- Stored items -
Start of Block

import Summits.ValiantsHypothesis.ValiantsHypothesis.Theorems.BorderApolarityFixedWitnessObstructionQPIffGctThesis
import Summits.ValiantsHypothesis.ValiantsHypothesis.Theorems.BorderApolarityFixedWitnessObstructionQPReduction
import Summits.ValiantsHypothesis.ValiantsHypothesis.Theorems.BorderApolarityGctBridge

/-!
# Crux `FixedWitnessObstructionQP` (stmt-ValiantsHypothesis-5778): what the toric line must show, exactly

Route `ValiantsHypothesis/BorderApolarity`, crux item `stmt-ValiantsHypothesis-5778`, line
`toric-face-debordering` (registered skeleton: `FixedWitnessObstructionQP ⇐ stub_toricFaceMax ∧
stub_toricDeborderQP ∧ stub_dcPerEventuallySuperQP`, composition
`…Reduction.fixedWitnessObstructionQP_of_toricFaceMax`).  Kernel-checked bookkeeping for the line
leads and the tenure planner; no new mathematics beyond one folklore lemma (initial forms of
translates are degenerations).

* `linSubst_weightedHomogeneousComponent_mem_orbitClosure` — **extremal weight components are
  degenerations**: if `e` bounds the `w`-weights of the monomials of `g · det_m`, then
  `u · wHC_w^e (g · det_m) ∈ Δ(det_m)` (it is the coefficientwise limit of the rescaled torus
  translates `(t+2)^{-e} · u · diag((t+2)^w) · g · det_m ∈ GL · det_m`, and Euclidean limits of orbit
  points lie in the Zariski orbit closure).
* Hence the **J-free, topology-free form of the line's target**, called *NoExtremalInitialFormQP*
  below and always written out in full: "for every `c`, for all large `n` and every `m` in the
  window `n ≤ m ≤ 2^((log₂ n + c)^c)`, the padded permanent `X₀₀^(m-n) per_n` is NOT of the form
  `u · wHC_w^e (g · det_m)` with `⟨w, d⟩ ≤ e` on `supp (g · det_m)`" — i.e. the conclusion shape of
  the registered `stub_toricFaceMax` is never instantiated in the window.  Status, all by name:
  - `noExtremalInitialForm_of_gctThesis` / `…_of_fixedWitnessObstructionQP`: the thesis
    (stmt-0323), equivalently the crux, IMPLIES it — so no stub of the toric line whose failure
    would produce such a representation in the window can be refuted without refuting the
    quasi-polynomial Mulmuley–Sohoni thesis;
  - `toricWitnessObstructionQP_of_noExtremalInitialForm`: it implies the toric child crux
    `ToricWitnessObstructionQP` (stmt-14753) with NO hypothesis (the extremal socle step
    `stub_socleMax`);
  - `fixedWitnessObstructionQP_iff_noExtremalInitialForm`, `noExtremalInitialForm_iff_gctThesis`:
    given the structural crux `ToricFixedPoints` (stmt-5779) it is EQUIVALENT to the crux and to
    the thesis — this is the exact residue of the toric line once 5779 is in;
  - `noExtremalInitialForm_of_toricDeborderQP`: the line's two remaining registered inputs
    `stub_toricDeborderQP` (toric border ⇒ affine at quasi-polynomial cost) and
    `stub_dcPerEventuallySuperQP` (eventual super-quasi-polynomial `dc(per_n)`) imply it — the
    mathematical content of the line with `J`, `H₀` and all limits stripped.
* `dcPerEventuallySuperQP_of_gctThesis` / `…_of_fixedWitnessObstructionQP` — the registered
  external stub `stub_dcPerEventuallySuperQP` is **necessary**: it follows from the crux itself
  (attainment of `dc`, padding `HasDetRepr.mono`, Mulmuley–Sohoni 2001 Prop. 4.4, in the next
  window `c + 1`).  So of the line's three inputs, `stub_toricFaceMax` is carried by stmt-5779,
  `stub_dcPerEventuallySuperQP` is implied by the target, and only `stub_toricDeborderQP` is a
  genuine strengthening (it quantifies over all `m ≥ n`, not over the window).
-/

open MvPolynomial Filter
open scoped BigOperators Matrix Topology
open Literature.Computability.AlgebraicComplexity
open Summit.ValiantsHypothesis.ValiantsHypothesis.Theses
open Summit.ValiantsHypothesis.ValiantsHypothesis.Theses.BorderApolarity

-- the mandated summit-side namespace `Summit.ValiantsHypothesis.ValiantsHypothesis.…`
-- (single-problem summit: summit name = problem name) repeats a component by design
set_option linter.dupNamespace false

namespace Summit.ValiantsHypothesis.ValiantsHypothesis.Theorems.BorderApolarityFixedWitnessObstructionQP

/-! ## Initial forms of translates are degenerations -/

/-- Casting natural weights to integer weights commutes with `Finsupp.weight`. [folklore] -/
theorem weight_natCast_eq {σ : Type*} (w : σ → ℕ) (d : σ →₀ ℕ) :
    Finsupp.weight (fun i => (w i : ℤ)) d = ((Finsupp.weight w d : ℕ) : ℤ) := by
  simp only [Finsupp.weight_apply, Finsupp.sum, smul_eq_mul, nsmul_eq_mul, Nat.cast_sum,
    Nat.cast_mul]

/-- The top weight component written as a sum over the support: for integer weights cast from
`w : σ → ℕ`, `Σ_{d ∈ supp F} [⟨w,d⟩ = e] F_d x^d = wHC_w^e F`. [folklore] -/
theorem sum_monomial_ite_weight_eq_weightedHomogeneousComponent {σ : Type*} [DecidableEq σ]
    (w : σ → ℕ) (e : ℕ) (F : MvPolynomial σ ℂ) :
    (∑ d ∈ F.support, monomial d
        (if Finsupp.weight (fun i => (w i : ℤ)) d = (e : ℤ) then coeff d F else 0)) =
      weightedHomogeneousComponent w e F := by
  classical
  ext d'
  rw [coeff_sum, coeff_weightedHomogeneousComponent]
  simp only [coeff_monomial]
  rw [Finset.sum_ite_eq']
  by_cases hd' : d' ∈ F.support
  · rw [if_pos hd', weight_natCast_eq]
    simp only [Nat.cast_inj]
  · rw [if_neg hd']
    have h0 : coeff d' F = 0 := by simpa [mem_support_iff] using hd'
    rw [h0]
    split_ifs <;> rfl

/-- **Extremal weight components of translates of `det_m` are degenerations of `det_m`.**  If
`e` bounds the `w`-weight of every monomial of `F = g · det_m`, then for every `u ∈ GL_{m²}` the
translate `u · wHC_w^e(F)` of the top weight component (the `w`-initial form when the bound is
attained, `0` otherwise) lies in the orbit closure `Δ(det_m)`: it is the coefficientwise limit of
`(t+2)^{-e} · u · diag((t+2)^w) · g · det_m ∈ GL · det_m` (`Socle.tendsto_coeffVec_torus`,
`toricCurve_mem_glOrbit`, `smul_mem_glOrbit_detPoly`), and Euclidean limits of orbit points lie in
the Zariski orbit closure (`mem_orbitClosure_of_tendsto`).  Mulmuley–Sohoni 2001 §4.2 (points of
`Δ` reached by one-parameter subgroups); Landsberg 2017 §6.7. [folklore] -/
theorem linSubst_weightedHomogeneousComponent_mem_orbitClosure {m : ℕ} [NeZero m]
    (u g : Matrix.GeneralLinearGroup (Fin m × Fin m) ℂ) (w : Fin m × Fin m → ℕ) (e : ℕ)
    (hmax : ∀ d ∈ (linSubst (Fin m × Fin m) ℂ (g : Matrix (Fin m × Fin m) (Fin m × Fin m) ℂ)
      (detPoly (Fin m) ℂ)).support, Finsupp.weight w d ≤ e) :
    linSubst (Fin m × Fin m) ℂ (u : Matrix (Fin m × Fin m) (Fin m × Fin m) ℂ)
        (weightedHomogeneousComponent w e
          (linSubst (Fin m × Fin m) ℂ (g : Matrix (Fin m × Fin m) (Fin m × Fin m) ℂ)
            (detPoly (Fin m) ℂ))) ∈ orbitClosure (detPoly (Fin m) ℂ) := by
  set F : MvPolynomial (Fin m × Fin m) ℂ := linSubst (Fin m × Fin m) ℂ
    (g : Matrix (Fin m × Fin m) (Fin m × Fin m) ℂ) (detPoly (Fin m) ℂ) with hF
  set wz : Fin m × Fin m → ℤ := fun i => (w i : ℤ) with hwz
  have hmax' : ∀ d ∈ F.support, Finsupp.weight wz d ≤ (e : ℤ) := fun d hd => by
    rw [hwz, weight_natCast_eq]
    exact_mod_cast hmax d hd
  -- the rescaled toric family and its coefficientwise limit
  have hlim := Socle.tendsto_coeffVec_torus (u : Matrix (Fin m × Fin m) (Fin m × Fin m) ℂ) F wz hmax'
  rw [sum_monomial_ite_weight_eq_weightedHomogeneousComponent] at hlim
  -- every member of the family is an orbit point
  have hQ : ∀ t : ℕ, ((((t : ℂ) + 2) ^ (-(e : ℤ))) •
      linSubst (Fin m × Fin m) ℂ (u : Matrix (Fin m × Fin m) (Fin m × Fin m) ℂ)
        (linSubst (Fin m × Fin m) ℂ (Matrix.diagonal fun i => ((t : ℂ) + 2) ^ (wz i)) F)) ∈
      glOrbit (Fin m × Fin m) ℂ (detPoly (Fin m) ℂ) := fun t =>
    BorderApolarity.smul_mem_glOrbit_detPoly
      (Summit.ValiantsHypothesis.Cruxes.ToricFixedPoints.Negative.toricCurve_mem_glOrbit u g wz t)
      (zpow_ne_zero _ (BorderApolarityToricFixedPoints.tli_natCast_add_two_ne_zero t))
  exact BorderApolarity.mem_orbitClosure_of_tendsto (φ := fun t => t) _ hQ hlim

End of Block
Start of Block

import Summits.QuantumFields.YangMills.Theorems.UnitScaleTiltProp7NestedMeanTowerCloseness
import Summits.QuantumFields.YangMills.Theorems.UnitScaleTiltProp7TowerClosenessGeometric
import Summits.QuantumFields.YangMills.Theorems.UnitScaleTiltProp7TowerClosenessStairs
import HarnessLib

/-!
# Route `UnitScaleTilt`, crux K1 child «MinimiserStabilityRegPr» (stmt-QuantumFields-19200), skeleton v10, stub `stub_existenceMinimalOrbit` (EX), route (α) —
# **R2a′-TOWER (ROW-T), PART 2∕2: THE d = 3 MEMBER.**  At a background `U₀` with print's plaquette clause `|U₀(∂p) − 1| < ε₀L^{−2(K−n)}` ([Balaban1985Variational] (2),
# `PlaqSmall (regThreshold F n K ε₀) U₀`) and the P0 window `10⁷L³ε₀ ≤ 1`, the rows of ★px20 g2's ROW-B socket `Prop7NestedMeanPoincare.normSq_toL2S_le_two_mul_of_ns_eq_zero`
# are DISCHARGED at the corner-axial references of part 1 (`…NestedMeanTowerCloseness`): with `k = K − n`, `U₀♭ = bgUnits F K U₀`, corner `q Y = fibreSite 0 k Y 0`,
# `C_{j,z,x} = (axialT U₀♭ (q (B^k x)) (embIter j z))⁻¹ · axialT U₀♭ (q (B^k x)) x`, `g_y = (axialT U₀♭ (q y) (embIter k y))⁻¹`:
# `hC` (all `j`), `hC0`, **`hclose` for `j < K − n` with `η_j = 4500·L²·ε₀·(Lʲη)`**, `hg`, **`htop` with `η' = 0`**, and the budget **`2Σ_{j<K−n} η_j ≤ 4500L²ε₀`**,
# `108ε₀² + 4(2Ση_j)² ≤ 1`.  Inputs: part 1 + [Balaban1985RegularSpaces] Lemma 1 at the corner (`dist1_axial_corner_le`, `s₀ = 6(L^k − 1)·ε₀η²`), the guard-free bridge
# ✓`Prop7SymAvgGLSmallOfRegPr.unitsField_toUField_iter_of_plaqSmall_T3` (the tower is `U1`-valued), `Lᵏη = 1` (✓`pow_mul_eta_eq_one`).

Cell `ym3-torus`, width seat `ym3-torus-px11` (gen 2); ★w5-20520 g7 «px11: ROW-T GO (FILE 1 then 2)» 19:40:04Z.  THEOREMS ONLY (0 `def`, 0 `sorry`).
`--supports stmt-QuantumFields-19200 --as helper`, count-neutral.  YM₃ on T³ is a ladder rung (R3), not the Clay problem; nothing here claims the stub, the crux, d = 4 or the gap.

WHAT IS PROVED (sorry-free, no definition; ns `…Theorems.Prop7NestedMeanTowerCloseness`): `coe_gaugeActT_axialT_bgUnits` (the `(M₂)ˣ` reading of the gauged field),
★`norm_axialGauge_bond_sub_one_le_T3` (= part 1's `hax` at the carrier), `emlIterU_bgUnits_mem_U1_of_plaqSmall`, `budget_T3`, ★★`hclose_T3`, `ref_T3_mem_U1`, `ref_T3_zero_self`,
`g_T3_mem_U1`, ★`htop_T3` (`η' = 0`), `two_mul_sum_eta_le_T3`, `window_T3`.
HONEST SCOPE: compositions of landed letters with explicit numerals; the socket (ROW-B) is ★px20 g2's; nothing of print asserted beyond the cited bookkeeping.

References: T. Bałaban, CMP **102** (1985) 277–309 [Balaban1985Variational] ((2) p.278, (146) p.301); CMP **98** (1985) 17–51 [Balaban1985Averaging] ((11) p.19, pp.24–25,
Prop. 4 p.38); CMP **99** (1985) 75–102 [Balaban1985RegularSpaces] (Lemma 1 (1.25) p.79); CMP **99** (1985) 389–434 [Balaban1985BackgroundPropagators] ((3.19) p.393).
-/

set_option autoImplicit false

End of Block

- Problem description -
Write out exactly the lines above between the line with "-- the rescaled" and the line with "exact BorderApolarity.mem_orbitClosure_of_tendsto (φ", inclusive, and nothing beyond them.

- Answer to the exercise -
  -- the rescaled toric family and its coefficientwise limit
  have hlim := Socle.tendsto_coeffVec_torus (u : Matrix (Fin m × Fin m) (Fin m × Fin m) ℂ) F wz hmax'
  rw [sum_monomial_ite_weight_eq_weightedHomogeneousComponent] at hlim
  -- every member of the family is an orbit point
  have hQ : ∀ t : ℕ, ((((t : ℂ) + 2) ^ (-(e : ℤ))) •
      linSubst (Fin m × Fin m) ℂ (u : Matrix (Fin m × Fin m) (Fin m × Fin m) ℂ)
        (linSubst (Fin m × Fin m) ℂ (Matrix.diagonal fun i => ((t : ℂ) + 2) ^ (wz i)) F)) ∈
      glOrbit (Fin m × Fin m) ℂ (detPoly (Fin m) ℂ) := fun t =>
    BorderApolarity.smul_mem_glOrbit_detPoly
      (Summit.ValiantsHypothesis.Cruxes.ToricFixedPoints.Negative.toricCurve_mem_glOrbit u g wz t)
      (zpow_ne_zero _ (BorderApolarityToricFixedPoints.tli_natCast_add_two_ne_zero t))
  exact BorderApolarity.mem_orbitClosure_of_tendsto (φ := fun t => t) _ hQ hlim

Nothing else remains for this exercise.